TASK:
From the entries below, return only the lines starting at the one that contains "sets, the shadow sets" and ending at the one that contains "localWeight M B G ≤", exactly as they stand.

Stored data
========
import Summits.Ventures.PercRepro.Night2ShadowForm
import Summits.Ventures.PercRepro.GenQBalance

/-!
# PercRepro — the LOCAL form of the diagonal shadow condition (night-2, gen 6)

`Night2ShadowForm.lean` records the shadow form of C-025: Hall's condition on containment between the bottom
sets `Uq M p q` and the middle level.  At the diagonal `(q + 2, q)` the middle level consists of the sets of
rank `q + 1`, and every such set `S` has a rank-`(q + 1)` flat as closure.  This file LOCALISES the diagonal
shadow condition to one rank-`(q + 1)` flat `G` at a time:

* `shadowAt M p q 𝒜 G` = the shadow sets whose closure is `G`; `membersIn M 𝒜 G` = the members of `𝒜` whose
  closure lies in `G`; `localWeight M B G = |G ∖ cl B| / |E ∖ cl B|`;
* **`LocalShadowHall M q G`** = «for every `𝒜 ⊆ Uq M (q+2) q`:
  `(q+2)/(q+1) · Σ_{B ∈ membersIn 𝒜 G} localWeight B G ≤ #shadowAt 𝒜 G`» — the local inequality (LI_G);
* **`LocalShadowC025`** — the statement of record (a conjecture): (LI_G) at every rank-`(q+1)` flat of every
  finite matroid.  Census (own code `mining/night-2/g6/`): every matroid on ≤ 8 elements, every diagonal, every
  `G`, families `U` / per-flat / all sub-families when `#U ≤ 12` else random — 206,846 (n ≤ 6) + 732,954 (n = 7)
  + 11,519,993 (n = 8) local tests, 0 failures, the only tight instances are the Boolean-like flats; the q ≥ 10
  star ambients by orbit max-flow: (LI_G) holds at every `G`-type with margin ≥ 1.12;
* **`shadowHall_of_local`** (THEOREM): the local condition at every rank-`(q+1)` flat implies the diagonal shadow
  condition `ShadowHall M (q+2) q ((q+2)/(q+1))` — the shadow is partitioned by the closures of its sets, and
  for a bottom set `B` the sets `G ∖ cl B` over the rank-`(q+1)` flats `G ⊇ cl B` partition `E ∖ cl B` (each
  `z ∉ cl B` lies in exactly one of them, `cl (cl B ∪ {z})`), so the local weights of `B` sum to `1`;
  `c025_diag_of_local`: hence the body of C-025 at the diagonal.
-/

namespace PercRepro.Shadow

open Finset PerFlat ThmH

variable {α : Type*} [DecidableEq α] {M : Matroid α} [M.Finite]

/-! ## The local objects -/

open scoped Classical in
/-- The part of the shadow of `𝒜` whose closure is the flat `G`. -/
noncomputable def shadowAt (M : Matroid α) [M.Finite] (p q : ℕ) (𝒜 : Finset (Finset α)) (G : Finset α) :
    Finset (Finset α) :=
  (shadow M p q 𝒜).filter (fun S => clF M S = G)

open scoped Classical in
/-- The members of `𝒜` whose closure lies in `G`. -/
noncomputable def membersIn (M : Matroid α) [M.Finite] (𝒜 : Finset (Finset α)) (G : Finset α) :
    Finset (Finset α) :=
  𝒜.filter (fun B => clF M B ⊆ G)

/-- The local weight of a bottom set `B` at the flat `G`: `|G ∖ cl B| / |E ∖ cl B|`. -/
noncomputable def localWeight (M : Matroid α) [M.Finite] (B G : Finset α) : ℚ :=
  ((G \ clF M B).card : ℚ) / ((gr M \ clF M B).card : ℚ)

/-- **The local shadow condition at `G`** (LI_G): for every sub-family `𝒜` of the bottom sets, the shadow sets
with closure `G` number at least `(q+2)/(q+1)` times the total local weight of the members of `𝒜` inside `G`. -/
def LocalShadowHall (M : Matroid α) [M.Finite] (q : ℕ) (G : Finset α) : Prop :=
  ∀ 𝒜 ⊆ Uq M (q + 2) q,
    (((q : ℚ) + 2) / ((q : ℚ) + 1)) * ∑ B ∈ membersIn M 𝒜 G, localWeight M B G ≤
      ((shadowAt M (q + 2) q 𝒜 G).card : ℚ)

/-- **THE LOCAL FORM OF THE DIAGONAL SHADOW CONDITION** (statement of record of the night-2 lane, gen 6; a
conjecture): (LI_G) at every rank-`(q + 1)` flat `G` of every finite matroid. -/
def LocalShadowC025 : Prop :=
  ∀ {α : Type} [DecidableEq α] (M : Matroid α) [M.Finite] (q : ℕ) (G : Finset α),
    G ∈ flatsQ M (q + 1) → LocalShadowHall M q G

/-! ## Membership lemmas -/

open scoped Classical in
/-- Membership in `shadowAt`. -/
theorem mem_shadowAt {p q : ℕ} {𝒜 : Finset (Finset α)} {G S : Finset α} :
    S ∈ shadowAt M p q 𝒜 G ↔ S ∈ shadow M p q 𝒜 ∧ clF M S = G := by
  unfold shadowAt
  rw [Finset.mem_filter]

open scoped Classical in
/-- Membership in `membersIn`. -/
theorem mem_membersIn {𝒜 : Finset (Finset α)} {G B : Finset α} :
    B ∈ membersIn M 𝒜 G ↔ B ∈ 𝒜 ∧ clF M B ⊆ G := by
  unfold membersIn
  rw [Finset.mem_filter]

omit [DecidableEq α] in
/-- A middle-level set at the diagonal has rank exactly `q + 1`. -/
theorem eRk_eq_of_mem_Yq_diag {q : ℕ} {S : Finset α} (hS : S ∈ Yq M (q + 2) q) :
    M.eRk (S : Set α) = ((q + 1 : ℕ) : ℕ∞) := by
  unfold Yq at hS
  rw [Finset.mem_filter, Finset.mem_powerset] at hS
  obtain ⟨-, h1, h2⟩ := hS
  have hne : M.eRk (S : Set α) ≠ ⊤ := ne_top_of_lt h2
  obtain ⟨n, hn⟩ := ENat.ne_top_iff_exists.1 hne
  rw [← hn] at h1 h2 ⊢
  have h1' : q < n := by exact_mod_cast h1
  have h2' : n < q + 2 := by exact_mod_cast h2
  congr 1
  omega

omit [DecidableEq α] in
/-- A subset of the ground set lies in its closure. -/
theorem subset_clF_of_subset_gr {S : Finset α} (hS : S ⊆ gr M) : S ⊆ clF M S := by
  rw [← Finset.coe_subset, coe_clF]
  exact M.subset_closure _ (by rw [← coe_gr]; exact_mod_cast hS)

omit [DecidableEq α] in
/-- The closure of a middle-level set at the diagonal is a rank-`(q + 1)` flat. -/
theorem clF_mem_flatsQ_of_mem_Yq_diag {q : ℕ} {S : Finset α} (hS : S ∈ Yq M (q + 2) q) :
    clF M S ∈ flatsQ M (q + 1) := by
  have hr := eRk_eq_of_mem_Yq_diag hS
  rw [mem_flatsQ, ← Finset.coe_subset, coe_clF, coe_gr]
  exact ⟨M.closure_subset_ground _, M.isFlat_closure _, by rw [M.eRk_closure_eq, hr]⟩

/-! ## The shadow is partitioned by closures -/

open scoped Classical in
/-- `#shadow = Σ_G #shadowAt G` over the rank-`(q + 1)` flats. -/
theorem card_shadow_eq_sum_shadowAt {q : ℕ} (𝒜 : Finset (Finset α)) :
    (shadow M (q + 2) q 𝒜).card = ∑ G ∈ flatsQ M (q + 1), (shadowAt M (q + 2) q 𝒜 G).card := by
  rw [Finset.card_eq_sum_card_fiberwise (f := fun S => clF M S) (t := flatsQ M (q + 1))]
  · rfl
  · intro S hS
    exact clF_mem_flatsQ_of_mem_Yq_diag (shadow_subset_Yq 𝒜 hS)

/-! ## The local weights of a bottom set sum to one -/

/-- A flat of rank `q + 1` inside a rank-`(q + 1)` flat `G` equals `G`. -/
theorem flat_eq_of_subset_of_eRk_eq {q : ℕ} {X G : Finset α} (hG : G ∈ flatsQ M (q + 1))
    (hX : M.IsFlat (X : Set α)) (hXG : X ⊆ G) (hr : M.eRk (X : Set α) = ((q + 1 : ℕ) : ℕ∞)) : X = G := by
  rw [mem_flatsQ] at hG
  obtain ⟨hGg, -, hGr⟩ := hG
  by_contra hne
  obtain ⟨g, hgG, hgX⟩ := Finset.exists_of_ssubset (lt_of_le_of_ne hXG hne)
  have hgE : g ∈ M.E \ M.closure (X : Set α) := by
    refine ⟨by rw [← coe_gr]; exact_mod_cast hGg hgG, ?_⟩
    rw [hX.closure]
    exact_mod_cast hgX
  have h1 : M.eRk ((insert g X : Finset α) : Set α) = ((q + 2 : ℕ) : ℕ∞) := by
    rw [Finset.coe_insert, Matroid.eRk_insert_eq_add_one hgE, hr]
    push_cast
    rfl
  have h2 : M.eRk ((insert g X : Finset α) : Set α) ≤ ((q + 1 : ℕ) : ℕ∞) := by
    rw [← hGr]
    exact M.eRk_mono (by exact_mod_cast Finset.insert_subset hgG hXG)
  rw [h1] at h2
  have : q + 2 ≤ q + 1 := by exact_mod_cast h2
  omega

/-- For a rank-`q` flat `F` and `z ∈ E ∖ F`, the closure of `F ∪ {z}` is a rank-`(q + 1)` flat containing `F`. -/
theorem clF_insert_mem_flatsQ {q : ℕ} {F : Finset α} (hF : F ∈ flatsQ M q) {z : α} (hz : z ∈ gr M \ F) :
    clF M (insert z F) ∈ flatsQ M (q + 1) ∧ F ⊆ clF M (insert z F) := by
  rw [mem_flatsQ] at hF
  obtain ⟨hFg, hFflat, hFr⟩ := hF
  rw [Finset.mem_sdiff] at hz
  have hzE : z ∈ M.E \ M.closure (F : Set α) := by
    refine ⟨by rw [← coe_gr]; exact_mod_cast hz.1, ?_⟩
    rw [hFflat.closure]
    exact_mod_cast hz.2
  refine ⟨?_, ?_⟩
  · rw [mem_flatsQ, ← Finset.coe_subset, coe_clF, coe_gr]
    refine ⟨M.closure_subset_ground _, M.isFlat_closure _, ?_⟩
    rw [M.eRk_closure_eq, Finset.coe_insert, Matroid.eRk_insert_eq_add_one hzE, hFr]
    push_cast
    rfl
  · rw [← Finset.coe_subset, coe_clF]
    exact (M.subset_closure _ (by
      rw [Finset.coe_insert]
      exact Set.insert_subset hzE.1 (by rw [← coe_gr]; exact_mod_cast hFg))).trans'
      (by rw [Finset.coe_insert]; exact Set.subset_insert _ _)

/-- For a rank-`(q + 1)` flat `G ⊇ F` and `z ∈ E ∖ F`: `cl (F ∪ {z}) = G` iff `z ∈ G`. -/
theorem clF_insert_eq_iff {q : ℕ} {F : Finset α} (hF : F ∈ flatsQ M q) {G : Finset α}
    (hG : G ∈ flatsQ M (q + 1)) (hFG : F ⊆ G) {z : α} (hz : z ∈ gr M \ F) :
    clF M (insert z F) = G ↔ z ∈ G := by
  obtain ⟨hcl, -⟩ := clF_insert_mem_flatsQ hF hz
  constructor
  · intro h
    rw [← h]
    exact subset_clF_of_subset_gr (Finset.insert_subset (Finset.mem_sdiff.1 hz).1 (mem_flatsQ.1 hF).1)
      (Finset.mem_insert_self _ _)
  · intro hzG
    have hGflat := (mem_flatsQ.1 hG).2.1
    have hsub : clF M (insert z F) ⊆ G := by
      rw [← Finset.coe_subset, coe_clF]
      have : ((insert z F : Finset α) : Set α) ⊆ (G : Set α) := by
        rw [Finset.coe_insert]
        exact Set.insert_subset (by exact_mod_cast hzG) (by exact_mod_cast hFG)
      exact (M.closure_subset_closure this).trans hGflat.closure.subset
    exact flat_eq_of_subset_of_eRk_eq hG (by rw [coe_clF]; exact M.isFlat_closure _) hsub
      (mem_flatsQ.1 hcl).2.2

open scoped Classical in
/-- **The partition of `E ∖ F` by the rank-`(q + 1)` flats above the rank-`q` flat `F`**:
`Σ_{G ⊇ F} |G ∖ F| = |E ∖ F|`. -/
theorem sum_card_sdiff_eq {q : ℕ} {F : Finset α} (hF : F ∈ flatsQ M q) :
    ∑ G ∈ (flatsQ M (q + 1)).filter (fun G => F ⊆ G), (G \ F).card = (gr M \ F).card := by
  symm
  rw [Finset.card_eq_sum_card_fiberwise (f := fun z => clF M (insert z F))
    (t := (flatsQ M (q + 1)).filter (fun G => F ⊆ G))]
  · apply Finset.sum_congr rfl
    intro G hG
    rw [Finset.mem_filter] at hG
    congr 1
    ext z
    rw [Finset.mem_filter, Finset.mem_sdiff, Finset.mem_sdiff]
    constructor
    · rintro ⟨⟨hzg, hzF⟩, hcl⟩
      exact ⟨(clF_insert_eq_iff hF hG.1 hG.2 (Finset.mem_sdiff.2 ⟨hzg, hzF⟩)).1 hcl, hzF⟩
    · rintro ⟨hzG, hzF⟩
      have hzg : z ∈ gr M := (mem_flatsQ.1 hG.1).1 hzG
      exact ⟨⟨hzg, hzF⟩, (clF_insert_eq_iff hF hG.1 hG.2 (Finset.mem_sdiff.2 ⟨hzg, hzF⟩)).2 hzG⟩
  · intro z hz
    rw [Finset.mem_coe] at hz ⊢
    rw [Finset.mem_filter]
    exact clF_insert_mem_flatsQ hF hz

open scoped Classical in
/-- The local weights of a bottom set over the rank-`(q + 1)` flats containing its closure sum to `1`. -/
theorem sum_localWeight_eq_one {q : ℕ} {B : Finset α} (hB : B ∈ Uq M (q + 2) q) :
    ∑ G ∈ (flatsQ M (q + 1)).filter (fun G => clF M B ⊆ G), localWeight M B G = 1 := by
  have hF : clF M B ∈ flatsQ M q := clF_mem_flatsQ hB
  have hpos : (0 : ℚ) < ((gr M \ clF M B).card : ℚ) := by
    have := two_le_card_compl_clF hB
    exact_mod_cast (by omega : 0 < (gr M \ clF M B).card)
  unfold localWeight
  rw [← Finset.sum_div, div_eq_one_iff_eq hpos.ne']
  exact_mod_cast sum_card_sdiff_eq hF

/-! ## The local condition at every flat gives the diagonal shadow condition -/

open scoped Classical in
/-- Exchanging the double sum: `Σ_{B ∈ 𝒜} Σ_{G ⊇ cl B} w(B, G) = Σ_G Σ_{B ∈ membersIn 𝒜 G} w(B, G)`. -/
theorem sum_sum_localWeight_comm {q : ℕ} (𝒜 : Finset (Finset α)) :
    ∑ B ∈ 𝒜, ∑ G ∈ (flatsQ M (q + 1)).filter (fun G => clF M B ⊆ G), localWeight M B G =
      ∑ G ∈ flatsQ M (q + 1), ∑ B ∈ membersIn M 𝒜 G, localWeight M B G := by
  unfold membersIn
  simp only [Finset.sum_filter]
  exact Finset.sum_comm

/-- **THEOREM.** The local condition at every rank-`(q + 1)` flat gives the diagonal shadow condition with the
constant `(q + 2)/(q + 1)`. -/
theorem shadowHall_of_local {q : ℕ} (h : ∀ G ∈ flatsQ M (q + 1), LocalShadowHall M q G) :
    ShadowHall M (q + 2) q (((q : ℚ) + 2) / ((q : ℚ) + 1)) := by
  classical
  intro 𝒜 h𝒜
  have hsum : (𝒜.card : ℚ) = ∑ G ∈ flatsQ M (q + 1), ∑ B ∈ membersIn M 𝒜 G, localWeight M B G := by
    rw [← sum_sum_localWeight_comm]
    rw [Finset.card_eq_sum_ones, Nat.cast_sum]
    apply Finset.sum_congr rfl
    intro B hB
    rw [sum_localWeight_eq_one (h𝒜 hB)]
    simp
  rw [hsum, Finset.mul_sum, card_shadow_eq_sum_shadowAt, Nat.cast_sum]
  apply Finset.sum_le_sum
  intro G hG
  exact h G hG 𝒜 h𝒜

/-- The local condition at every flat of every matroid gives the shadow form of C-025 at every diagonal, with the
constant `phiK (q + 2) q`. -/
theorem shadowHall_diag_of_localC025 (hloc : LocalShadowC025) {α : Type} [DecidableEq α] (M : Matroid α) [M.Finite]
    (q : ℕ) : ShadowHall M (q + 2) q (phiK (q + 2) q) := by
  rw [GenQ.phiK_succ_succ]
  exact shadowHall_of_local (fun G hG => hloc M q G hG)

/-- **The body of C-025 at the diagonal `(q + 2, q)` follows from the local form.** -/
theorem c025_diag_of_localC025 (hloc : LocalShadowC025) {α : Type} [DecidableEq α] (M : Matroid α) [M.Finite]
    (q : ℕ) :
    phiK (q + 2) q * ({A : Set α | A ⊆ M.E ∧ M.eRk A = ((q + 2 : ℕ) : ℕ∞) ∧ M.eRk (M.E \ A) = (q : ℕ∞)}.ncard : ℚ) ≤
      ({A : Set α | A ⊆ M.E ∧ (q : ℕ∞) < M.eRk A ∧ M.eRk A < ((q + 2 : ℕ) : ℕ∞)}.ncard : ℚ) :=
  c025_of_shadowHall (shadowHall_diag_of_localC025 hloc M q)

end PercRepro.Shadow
========
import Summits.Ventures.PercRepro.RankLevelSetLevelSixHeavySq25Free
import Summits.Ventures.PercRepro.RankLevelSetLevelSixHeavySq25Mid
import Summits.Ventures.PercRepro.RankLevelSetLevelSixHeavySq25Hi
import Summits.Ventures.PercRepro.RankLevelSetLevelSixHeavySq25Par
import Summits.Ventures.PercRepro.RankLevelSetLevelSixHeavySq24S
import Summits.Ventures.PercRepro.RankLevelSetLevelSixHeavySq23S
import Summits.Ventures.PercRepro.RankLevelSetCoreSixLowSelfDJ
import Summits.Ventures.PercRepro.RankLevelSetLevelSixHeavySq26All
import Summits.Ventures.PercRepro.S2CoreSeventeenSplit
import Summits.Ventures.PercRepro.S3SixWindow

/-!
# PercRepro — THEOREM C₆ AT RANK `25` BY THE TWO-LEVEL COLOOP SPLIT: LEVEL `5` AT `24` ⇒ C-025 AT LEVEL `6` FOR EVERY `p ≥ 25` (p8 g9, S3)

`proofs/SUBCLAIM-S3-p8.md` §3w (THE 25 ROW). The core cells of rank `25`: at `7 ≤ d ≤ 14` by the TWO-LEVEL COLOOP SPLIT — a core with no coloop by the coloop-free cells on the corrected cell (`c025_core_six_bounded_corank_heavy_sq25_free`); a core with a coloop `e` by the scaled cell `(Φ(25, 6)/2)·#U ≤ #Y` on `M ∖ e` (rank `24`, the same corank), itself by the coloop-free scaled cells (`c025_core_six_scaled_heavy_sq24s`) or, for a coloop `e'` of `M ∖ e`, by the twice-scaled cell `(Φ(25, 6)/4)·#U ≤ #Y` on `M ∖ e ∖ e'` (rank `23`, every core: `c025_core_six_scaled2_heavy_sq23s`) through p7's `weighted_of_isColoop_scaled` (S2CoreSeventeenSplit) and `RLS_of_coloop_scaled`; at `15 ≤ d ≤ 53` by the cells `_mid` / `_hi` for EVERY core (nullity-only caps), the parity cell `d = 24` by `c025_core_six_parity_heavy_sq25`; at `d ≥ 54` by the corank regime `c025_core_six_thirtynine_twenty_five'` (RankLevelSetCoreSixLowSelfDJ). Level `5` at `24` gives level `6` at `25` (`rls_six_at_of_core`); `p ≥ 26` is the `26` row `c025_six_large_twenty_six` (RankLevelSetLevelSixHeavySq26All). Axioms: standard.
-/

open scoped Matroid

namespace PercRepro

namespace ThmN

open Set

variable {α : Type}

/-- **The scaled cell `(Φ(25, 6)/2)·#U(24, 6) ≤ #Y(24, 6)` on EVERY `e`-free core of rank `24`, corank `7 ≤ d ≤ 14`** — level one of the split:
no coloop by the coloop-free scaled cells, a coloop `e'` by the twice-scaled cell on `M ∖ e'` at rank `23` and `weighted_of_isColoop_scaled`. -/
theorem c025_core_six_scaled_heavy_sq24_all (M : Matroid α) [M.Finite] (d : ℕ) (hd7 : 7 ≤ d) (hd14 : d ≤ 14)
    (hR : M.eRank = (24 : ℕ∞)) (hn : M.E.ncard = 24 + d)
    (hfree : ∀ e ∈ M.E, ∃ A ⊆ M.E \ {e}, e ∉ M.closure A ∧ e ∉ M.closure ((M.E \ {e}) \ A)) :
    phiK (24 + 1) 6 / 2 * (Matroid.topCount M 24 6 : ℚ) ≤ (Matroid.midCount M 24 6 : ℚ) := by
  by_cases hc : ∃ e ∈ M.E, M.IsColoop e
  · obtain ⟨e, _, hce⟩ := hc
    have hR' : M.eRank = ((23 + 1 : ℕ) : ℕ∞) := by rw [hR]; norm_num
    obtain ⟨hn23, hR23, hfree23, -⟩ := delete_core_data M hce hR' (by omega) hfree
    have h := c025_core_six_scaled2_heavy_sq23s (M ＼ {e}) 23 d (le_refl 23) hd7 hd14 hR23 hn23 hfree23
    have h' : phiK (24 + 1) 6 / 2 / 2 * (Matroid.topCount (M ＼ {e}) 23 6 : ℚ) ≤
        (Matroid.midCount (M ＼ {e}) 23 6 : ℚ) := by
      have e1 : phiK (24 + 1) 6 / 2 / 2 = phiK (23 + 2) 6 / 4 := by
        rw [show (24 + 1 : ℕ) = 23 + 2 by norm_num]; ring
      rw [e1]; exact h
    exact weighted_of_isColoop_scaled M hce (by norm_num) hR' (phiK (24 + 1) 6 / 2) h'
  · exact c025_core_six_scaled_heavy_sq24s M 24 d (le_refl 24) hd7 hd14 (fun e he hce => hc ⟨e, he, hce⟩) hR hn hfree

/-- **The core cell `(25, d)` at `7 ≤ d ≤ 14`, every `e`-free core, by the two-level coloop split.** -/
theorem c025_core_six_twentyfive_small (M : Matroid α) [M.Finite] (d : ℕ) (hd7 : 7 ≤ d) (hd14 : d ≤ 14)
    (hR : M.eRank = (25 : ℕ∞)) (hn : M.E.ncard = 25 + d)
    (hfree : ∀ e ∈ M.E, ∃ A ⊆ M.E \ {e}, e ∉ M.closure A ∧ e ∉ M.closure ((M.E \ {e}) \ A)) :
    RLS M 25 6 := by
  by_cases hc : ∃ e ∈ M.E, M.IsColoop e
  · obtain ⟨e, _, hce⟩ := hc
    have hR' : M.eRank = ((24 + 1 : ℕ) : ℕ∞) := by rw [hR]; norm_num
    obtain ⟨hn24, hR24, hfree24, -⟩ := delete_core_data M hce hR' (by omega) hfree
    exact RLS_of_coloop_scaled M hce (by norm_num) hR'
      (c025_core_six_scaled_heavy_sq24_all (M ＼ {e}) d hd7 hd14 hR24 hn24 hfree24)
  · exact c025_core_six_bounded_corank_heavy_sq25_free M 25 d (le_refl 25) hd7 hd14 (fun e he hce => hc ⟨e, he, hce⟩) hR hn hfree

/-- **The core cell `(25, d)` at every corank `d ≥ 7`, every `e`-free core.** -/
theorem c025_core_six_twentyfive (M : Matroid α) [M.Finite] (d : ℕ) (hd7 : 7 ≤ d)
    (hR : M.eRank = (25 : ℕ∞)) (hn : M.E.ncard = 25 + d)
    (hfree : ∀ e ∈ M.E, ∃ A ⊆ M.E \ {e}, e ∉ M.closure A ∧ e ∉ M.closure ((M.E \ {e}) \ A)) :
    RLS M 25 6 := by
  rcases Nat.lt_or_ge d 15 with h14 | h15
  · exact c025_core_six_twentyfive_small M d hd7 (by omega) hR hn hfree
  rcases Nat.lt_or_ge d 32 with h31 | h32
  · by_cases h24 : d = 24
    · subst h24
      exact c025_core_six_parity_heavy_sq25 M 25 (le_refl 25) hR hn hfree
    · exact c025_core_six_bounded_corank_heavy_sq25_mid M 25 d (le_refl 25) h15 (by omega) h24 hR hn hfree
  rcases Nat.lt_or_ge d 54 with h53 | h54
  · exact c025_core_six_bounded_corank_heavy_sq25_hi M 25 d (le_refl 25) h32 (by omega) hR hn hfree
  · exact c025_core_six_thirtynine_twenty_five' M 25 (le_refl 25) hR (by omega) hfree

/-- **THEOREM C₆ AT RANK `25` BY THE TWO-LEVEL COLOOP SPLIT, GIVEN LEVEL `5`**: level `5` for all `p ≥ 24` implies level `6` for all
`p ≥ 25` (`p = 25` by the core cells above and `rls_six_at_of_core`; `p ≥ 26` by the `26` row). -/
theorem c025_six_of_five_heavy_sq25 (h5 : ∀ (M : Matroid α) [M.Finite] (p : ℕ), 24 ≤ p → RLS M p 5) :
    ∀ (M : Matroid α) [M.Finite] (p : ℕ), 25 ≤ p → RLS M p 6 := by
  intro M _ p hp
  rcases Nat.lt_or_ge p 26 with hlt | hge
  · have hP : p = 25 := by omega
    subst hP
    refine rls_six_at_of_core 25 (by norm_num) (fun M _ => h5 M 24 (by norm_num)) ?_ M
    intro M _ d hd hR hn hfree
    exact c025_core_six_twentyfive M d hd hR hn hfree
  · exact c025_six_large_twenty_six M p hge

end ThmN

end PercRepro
========
COMPLETED EXERCISE:
/-- **The local shadow condition at `G`** (LI_G): for every sub-family `𝒜` of the bottom sets, the shadow sets
with closure `G` number at least `(q+2)/(q+1)` times the total local weight of the members of `𝒜` inside `G`. -/
def LocalShadowHall (M : Matroid α) [M.Finite] (q : ℕ) (G : Finset α) : Prop :=
  ∀ 𝒜 ⊆ Uq M (q + 2) q,
    (((q : ℚ) + 2) / ((q : ℚ) + 1)) * ∑ B ∈ membersIn M 𝒜 G, localWeight M B G ≤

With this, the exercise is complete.